Task prompt
Would you copy out, exactly as written, each line from the one containing "entries are those" to the end of the records below?

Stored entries
◆ ◆ ◆
import Mathlib
import Literature.MathematicalPhysics.QuantumLattice.WilsonDiracAP
import HarnessLib

/-!
# Route QuarksAsStableAction — posited objects: the bond-diluted Wilson–Dirac operator

Objects posited by the proof line `Sketch` of the crux `UnquenchedChessboardBound`
(stmt-QuantumFields-9735): the floor on the signed partition function is obtained by
reflection-positivity PEELING, which compares the Wilson fermion determinant with the determinants
of operators whose hopping terms are kept only on a set `E` of lattice bonds (slabs, single time
slices, the two reflection planes). This file defines that operator and proves its structural
properties; nothing here is specific to the crux.

* `bondWilsonDirac ρ E U m r` — the gauge-covariant Wilson–Dirac matrix of the four-torus with the
  forward and backward hopping terms of the bond `(x, μ)` (from `x` to `x + μ̂`) present iff
  `(x, μ) ∈ E`; the mass/Wilson diagonal `m + 4r` is kept at every site (Montvay–Münster (4.85),
  (5.5) with a bond cut-off). `bondWilsonDirac_univ`: `E = univ` is the tree's `wilsonDirac`.
* `bondWilsonDirac_gammaFive_hermitian`, `det_bondWilsonDirac_im`: `γ₅ D_E γ₅ = D_Eᴴ` and
  `Im det D_E = 0` for unitary `ρ` (the tree's argument for `wilsonDirac`, Montvay–Münster (5.15),
  (5.16), is local bond by bond).
* `bondWilsonDiracAP E U m` — the same for the crux's antiperiodic `SU(N)` quarks
  (`apLift U`, `r = 1`); `bondWilsonDiracAP_univ : bondWilsonDiracAP univ U m = wilsonDiracAP U m`.

References: I. Montvay, G. Münster, *Quantum Fields on a Lattice* (1994) §4.2.2 (4.85), §5.1.1
(5.5), §5.1.2 (5.15)–(5.16). All statements here are proved.
-/

noncomputable section

open Matrix Complex Finset
open Literature.MathematicalPhysics.QuantumFieldTheory Literature.MathematicalPhysics.QuantumLattice
open Literature.Probability.LatticeModels
open scoped ComplexConjugate BigOperators

namespace Summit.QuantumFields.QCD.Theorems.QuarksAsStableAction

section General

variable {L N : ℕ} {G : Type*} [Group G] (ρ : G →* Matrix (Fin N) (Fin N) ℂ)

/-- **The bond-diluted Wilson–Dirac operator** on the four-torus: the tree's `wilsonDirac ρ U m r`
with the forward hop `ψ̄_x (r - γ_μ) ρ(U(x,μ)) ψ_{x+μ̂}` and the backward hop
`ψ̄_{x+μ̂} (r + γ_μ) ρ(U(x,μ))⁻¹ ψ_x` of the bond `(x, μ)` kept iff `(x, μ) ∈ E`, and the diagonal
`m + 4r` kept everywhere (Montvay–Münster (4.85), (5.5) restricted to a bond set). -/
def bondWilsonDirac (E : Finset (Edge 4 L)) (U : GaugeConfig 4 L G) (m r : ℝ) :
    Matrix (TorusSite 4 L × Fin N × Fin 4) (TorusSite 4 L × Fin N × Fin 4) ℂ :=
  Matrix.of fun p q =>
    (if p = q then ((m + 4 * r : ℝ) : ℂ) else 0) -
      (1 / 2 : ℂ) * ∑ μ : Fin 4,
        ((if q.1 = Site.shift p.1 μ ∧ (p.1, μ) ∈ E then
            ((r : ℂ) • (1 : Matrix (Fin 4) (Fin 4) ℂ) - euclideanGamma μ) p.2.2 q.2.2 *
              ρ (U (p.1, μ)) p.2.1 q.2.1 else 0) +
          (if p.1 = Site.shift q.1 μ ∧ (q.1, μ) ∈ E then
            ((r : ℂ) • (1 : Matrix (Fin 4) (Fin 4) ℂ) + euclideanGamma μ) p.2.2 q.2.2 *
              ρ (U (q.1, μ))⁻¹ p.2.1 q.2.1 else 0))

/-- With every bond present the diluted operator is the Wilson–Dirac operator. -/
theorem bondWilsonDirac_univ [NeZero L] (U : GaugeConfig 4 L G) (m r : ℝ) :
    bondWilsonDirac ρ univ U m r = wilsonDirac ρ U m r := by
  ext p q
  simp only [bondWilsonDirac, wilsonDirac, Matrix.of_apply, Finset.mem_univ, and_true]

/-- The entry formula. -/
theorem bondWilsonDirac_apply (E : Finset (Edge 4 L)) (U : GaugeConfig 4 L G) (m r : ℝ)
    (p q : TorusSite 4 L × Fin N × Fin 4) :
    bondWilsonDirac ρ E U m r p q =
      (if p = q then ((m + 4 * r : ℝ) : ℂ) else 0) -
        (1 / 2 : ℂ) * ∑ μ : Fin 4,
          ((if q.1 = Site.shift p.1 μ ∧ (p.1, μ) ∈ E then
              ((r : ℂ) • (1 : Matrix (Fin 4) (Fin 4) ℂ) - euclideanGamma μ) p.2.2 q.2.2 *
                ρ (U (p.1, μ)) p.2.1 q.2.1 else 0) +
            (if p.1 = Site.shift q.1 μ ∧ (q.1, μ) ∈ E then
              ((r : ℂ) • (1 : Matrix (Fin 4) (Fin 4) ℂ) + euclideanGamma μ) p.2.2 q.2.2 *
                ρ (U (q.1, μ))⁻¹ p.2.1 q.2.1 else 0)) := rfl

variable [NeZero L]

/-- **`γ₅`-hermiticity of the diluted operator**: `γ₅ D_E γ₅ = D_Eᴴ` for unitary `ρ` — the forward
hop of `D_{pq}` on a bond is matched with the backward hop of `D_{qp}` on the SAME bond, so the
tree's bondwise argument (Montvay–Münster (5.15)) applies verbatim. -/
-- adapted from Literature/MathematicalPhysics/QuantumLattice/GrassmannIntegralWilsonProofs.lean
theorem bondWilsonDirac_gammaFive_hermitian (hρ : ∀ g, ρ g ∈ Matrix.unitaryGroup (Fin N) ℂ)
    (E : Finset (Edge 4 L)) (U : GaugeConfig 4 L G) (m r : ℝ) :
    spinorLift gammaFive * bondWilsonDirac ρ E U m r * spinorLift gammaFive =
      (bondWilsonDirac ρ E U m r)ᴴ := by
  rw [spinorLift_gammaFive_eq_diagonal]
  ext p q
  rw [mul_diagonal, diagonal_mul, conjTranspose_apply]
  simp only [bondWilsonDirac, of_apply]
  refine sign_conj_entry_aux _ _ _ _ _ _ _ _ _ ?_ (by simp) (fun μ => ?_) (fun μ => ?_)
  · by_cases h : p = q
    · subst h
      rw [if_pos rfl, mul_right_comm, gammaFiveSign_mul_self, one_mul]
      exact (Complex.conj_ofReal _).symm
    · rw [if_neg h, if_neg (Ne.symm h), mul_zero, zero_mul, star_zero]
  · split_ifs with h
    · rw [star_mul', ← gammaFiveSign_mul_sub_euclideanGamma_mul_gammaFiveSign r μ p.2.2 q.2.2,
        unitaryRep_star_inv_apply ρ hρ]
      ring
    · rw [mul_zero, zero_mul, star_zero]
  · split_ifs with h
    · rw [star_mul', ← gammaFiveSign_mul_add_euclideanGamma_mul_gammaFiveSign r μ p.2.2 q.2.2,
        unitaryRep_star_apply ρ hρ]
      ring
    · rw [mul_zero, zero_mul, star_zero]

/-- **The diluted Wilson determinant is real** for unitary `ρ` (`conj det D_E = det D_Eᴴ =
det (γ₅ D_E γ₅) = det D_E`, Montvay–Münster (5.16)). -/
theorem det_bondWilsonDirac_im (hρ : ∀ g, ρ g ∈ Matrix.unitaryGroup (Fin N) ℂ)
    (E : Finset (Edge 4 L)) (U : GaugeConfig 4 L G) (m r : ℝ) :
    ((bondWilsonDirac ρ E U m r).det).im = 0 := by
  have hΓ := bondWilsonDirac_gammaFive_hermitian ρ hρ E U m r
  have hdet : star (bondWilsonDirac ρ E U m r).det = (bondWilsonDirac ρ E U m r).det := by
    rw [← det_conjTranspose, ← hΓ, det_mul, det_mul,
      mul_comm (det _) (det (bondWilsonDirac ρ E U m r)), mul_assoc, ← det_mul,
      spinorLift_gammaFive_mul_self, det_one, mul_one]
  exact Complex.conj_eq_iff_im.1 hdet

/-- The diluted determinant equals (the cast of) its real part. -/
theorem det_bondWilsonDirac_eq_ofReal_re (hρ : ∀ g, ρ g ∈ Matrix.unitaryGroup (Fin N) ℂ)
    (E : Finset (Edge 4 L)) (U : GaugeConfig 4 L G) (m r : ℝ) :
    (bondWilsonDirac ρ E U m r).det = ((((bondWilsonDirac ρ E U m r).det).re : ℝ) : ℂ) :=
  Complex.ext (by simp) (by simpa using det_bondWilsonDirac_im ρ hρ E U m r)

end General

/-! ## The antiperiodic `SU(N)` version of the crux -/

section AP

variable {L N : ℕ}

/-- **The bond-diluted Wilson–Dirac operator with antiperiodic quarks**: `bondWilsonDirac` of the
antiperiodic `U(N)` lift `apLift U` of an `SU(N)` field, `r = 1`, defining representation (the
crux's `wilsonDiracAP U m` is the case of all bonds). -/
def bondWilsonDiracAP (E : Finset (Edge 4 L)) (U : GaugeConfig 4 L (Matrix.specialUnitaryGroup (Fin N) ℂ))
    (m : ℝ) : Matrix (TorusSite 4 L × Fin N × Fin 4) (TorusSite 4 L × Fin N × Fin 4) ℂ :=
  bondWilsonDirac (unitaryFundamentalRep (Fin N) ℂ) E (apLift U) m 1

/-- With every bond present the diluted antiperiodic operator is the crux's `wilsonDiracAP`. -/
theorem bondWilsonDiracAP_univ [NeZero L] (U : GaugeConfig 4 L (Matrix.specialUnitaryGroup (Fin N) ℂ)) (m : ℝ) :
    bondWilsonDiracAP univ U m = wilsonDiracAP U m := by
  rw [bondWilsonDiracAP, bondWilsonDirac_univ, wilsonDiracAP_def]

/-- The diluted antiperiodic determinant is real. -/
theorem det_bondWilsonDiracAP_im [NeZero L] (E : Finset (Edge 4 L))
    (U : GaugeConfig 4 L (Matrix.specialUnitaryGroup (Fin N) ℂ)) (m : ℝ) :
    ((bondWilsonDiracAP E U m).det).im = 0 :=
  det_bondWilsonDirac_im _ unitaryFundamentalRep_mem_unitaryGroup E _ m 1

end AP

/-! ## Bond sets of the reflection-positivity peeling: slices, layers, closed slabs -/

section BondSets

variable {L : ℕ} [NeZero L]

/-- The spatial bonds inside the time slice `t` (time = coordinate `0`). -/
def sliceBonds (t : ZMod L) : Finset (Edge 4 L) :=
  univ.filter fun e => e.1 0 = t ∧ e.2 ≠ 0

/-- The temporal bonds leaving the time slice `t` (from `t` to `t + 1`). -/
def layerBonds (t : ZMod L) : Finset (Edge 4 L) :=
  univ.filter fun e => e.1 0 = t ∧ e.2 = 0

/-- The bonds of the CLOSED time slab of the `ℓ + 1` slices `a, a+1, …, a+ℓ`: their spatial bonds
and the temporal bonds between consecutive ones (no bond leaves the slab; for `ℓ + 1 ≥ L` the
slab wraps and the description degenerates, the peeling only uses `ℓ ≤ L/2`). -/
def slabBonds (a : ZMod L) (ℓ : ℕ) : Finset (Edge 4 L) :=
  univ.filter fun e => (e.1 0 - a).val ≤ ℓ ∧ (e.2 ≠ 0 ∨ (e.1 0 - a).val < ℓ)

/-- Membership in `sliceBonds`. -/
@[simp] theorem mem_sliceBonds {t : ZMod L} {e : Edge 4 L} :
    e ∈ sliceBonds t ↔ e.1 0 = t ∧ e.2 ≠ 0 := by
  simp [sliceBonds]

/-- Membership in `layerBonds`. -/
@[simp] theorem mem_layerBonds {t : ZMod L} {e : Edge 4 L} :
    e ∈ layerBonds t ↔ e.1 0 = t ∧ e.2 = 0 := by
  simp [layerBonds]

/-- Membership in `slabBonds`. -/
@[simp] theorem mem_slabBonds {a : ZMod L} {ℓ : ℕ} {e : Edge 4 L} :
    e ∈ slabBonds a ℓ ↔ (e.1 0 - a).val ≤ ℓ ∧ (e.2 ≠ 0 ∨ (e.1 0 - a).val < ℓ) := by
  simp [slabBonds]

/-- A slab of one slice is that slice. -/
theorem slabBonds_zero (a : ZMod L) : slabBonds a 0 = sliceBonds a := by
  ext e
  simp only [mem_slabBonds, mem_sliceBonds, Nat.le_zero, Nat.not_lt_zero, or_false,
    ZMod.val_eq_zero, sub_eq_zero]

/-- Slices carry spatial bonds only: their directions lie in `univ.erase 0` (three directions). -/
theorem sliceBonds_dir {t : ZMod L} {e : Edge 4 L} (he : e ∈ sliceBonds t) :
    e.2 ∈ (univ : Finset (Fin 4)).erase 0 := by
  rw [mem_sliceBonds] at he
  simp [he.2]

/-- A union of slices carries spatial bonds only. -/
theorem biUnion_sliceBonds_dir (T : Finset (ZMod L)) {e : Edge 4 L}
    (he : e ∈ T.biUnion sliceBonds) : e.2 ∈ (univ : Finset (Fin 4)).erase 0 := by
  obtain ⟨t, -, ht⟩ := Finset.mem_biUnion.1 he
  exact sliceBonds_dir ht

/-- The three spatial directions. -/
theorem card_univ_erase_zero : ((univ : Finset (Fin 4)).erase 0).card = 3 := by
  rw [Finset.card_erase_of_mem (Finset.mem_univ _), Finset.card_univ, Fintype.card_fin]

end BondSets

/-! ## The diluted operator with a general family of spin matrices

The link-reflection Gram identity of the line `Sketch` (stub `linkGram`) is computed in a
`γ₀`-diagonal spin basis (`UnquenchedChessboardBoundLine.chiralGamma`); `bondWilsonDiracG` is the
diluted operator with the spin matrices as a parameter, so that a change of spin basis is a
conjugation (`det` unchanged) — the diluted analogue of `UnquenchedChessboardBoundLine.wilsonDiracG`. -/

section GeneralSpin

variable {L N : ℕ} {G : Type*} [Group G] (ρ : G →* Matrix (Fin N) (Fin N) ℂ)

/-- **The bond-diluted Wilson–Dirac matrix with an arbitrary family `γ` of `4 × 4` spin matrices**
(same formula as `bondWilsonDirac`, which is the case `γ = euclideanGamma`). -/
def bondWilsonDiracG (γ : Fin 4 → Matrix (Fin 4) (Fin 4) ℂ) (E : Finset (Edge 4 L))
    (U : GaugeConfig 4 L G) (m r : ℝ) :
    Matrix (TorusSite 4 L × Fin N × Fin 4) (TorusSite 4 L × Fin N × Fin 4) ℂ :=
  Matrix.of fun p q =>
    (if p = q then ((m + 4 * r : ℝ) : ℂ) else 0) -
      (1 / 2 : ℂ) * ∑ μ : Fin 4,
        ((if q.1 = Site.shift p.1 μ ∧ (p.1, μ) ∈ E then
            ((r : ℂ) • (1 : Matrix (Fin 4) (Fin 4) ℂ) - γ μ) p.2.2 q.2.2 *
              ρ (U (p.1, μ)) p.2.1 q.2.1 else 0) +
          (if p.1 = Site.shift q.1 μ ∧ (q.1, μ) ∈ E then
            ((r : ℂ) • (1 : Matrix (Fin 4) (Fin 4) ℂ) + γ μ) p.2.2 q.2.2 *
              ρ (U (q.1, μ))⁻¹ p.2.1 q.2.1 else 0))

/-- The diluted Wilson–Dirac matrix is `bondWilsonDiracG` with `γ = euclideanGamma`. -/
theorem bondWilsonDirac_eq_bondWilsonDiracG (E : Finset (Edge 4 L)) (U : GaugeConfig 4 L G)
    (m r : ℝ) : bondWilsonDirac ρ E U m r = bondWilsonDiracG ρ euclideanGamma E U m r := rfl

/-- The entry formula of `bondWilsonDiracG`. -/
theorem bondWilsonDiracG_apply (γ : Fin 4 → Matrix (Fin 4) (Fin 4) ℂ) (E : Finset (Edge 4 L))
    (U : GaugeConfig 4 L G) (m r : ℝ) (p q : TorusSite 4 L × Fin N × Fin 4) :
    bondWilsonDiracG ρ γ E U m r p q =
      (if p = q then ((m + 4 * r : ℝ) : ℂ) else 0) -
        (1 / 2 : ℂ) * ∑ μ : Fin 4,
          ((if q.1 = Site.shift p.1 μ ∧ (p.1, μ) ∈ E then
              ((r : ℂ) • (1 : Matrix (Fin 4) (Fin 4) ℂ) - γ μ) p.2.2 q.2.2 *
                ρ (U (p.1, μ)) p.2.1 q.2.1 else 0) +
            (if p.1 = Site.shift q.1 μ ∧ (q.1, μ) ∈ E then
              ((r : ℂ) • (1 : Matrix (Fin 4) (Fin 4) ℂ) + γ μ) p.2.2 q.2.2 *
                ρ (U (q.1, μ))⁻¹ p.2.1 q.2.1 else 0)) := rfl

/-- With every bond present `bondWilsonDiracG` has the formula of the undiluted operator: its
entries are those of `bondWilsonDiracG … univ`, i.e. membership conditions are vacuous. -/
theorem bondWilsonDiracG_univ_apply [NeZero L] (γ : Fin 4 → Matrix (Fin 4) (Fin 4) ℂ)
    (U : GaugeConfig 4 L G) (m r : ℝ) (p q : TorusSite 4 L × Fin N × Fin 4) :
    bondWilsonDiracG ρ γ univ U m r p q =
      (if p = q then ((m + 4 * r : ℝ) : ℂ) else 0) -
        (1 / 2 : ℂ) * ∑ μ : Fin 4,
          ((if q.1 = Site.shift p.1 μ then
              ((r : ℂ) • (1 : Matrix (Fin 4) (Fin 4) ℂ) - γ μ) p.2.2 q.2.2 *
                ρ (U (p.1, μ)) p.2.1 q.2.1 else 0) +
            (if p.1 = Site.shift q.1 μ then
              ((r : ℂ) • (1 : Matrix (Fin 4) (Fin 4) ℂ) + γ μ) p.2.2 q.2.2 *
                ρ (U (q.1, μ))⁻¹ p.2.1 q.2.1 else 0)) := by
  simp only [bondWilsonDiracG, Matrix.of_apply, Finset.mem_univ, and_true]

end GeneralSpin

end Summit.QuantumFields.QCD.Theorems.QuarksAsStableAction

end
◆ ◆ ◆
Finished task
entries are those of `bondWilsonDiracG … univ`, i.e. membership conditions are vacuous. -/
theorem bondWilsonDiracG_univ_apply [NeZero L] (γ : Fin 4 → Matrix (Fin 4) (Fin 4) ℂ)
    (U : GaugeConfig 4 L G) (m r : ℝ) (p q : TorusSite 4 L × Fin N × Fin 4) :
    bondWilsonDiracG ρ γ univ U m r p q =
      (if p = q then ((m + 4 * r : ℝ) : ℂ) else 0) -
        (1 / 2 : ℂ) * ∑ μ : Fin 4,
          ((if q.1 = Site.shift p.1 μ then
              ((r : ℂ) • (1 : Matrix (Fin 4) (Fin 4) ℂ) - γ μ) p.2.2 q.2.2 *
                ρ (U (p.1, μ)) p.2.1 q.2.1 else 0) +
            (if p.1 = Site.shift q.1 μ then
              ((r : ℂ) • (1 : Matrix (Fin 4) (Fin 4) ℂ) + γ μ) p.2.2 q.2.2 *
                ρ (U (q.1, μ))⁻¹ p.2.1 q.2.1 else 0)) := by
  simp only [bondWilsonDiracG, Matrix.of_apply, Finset.mem_univ, and_true]

end GeneralSpin

end Summit.QuantumFields.QCD.Theorems.QuarksAsStableAction

end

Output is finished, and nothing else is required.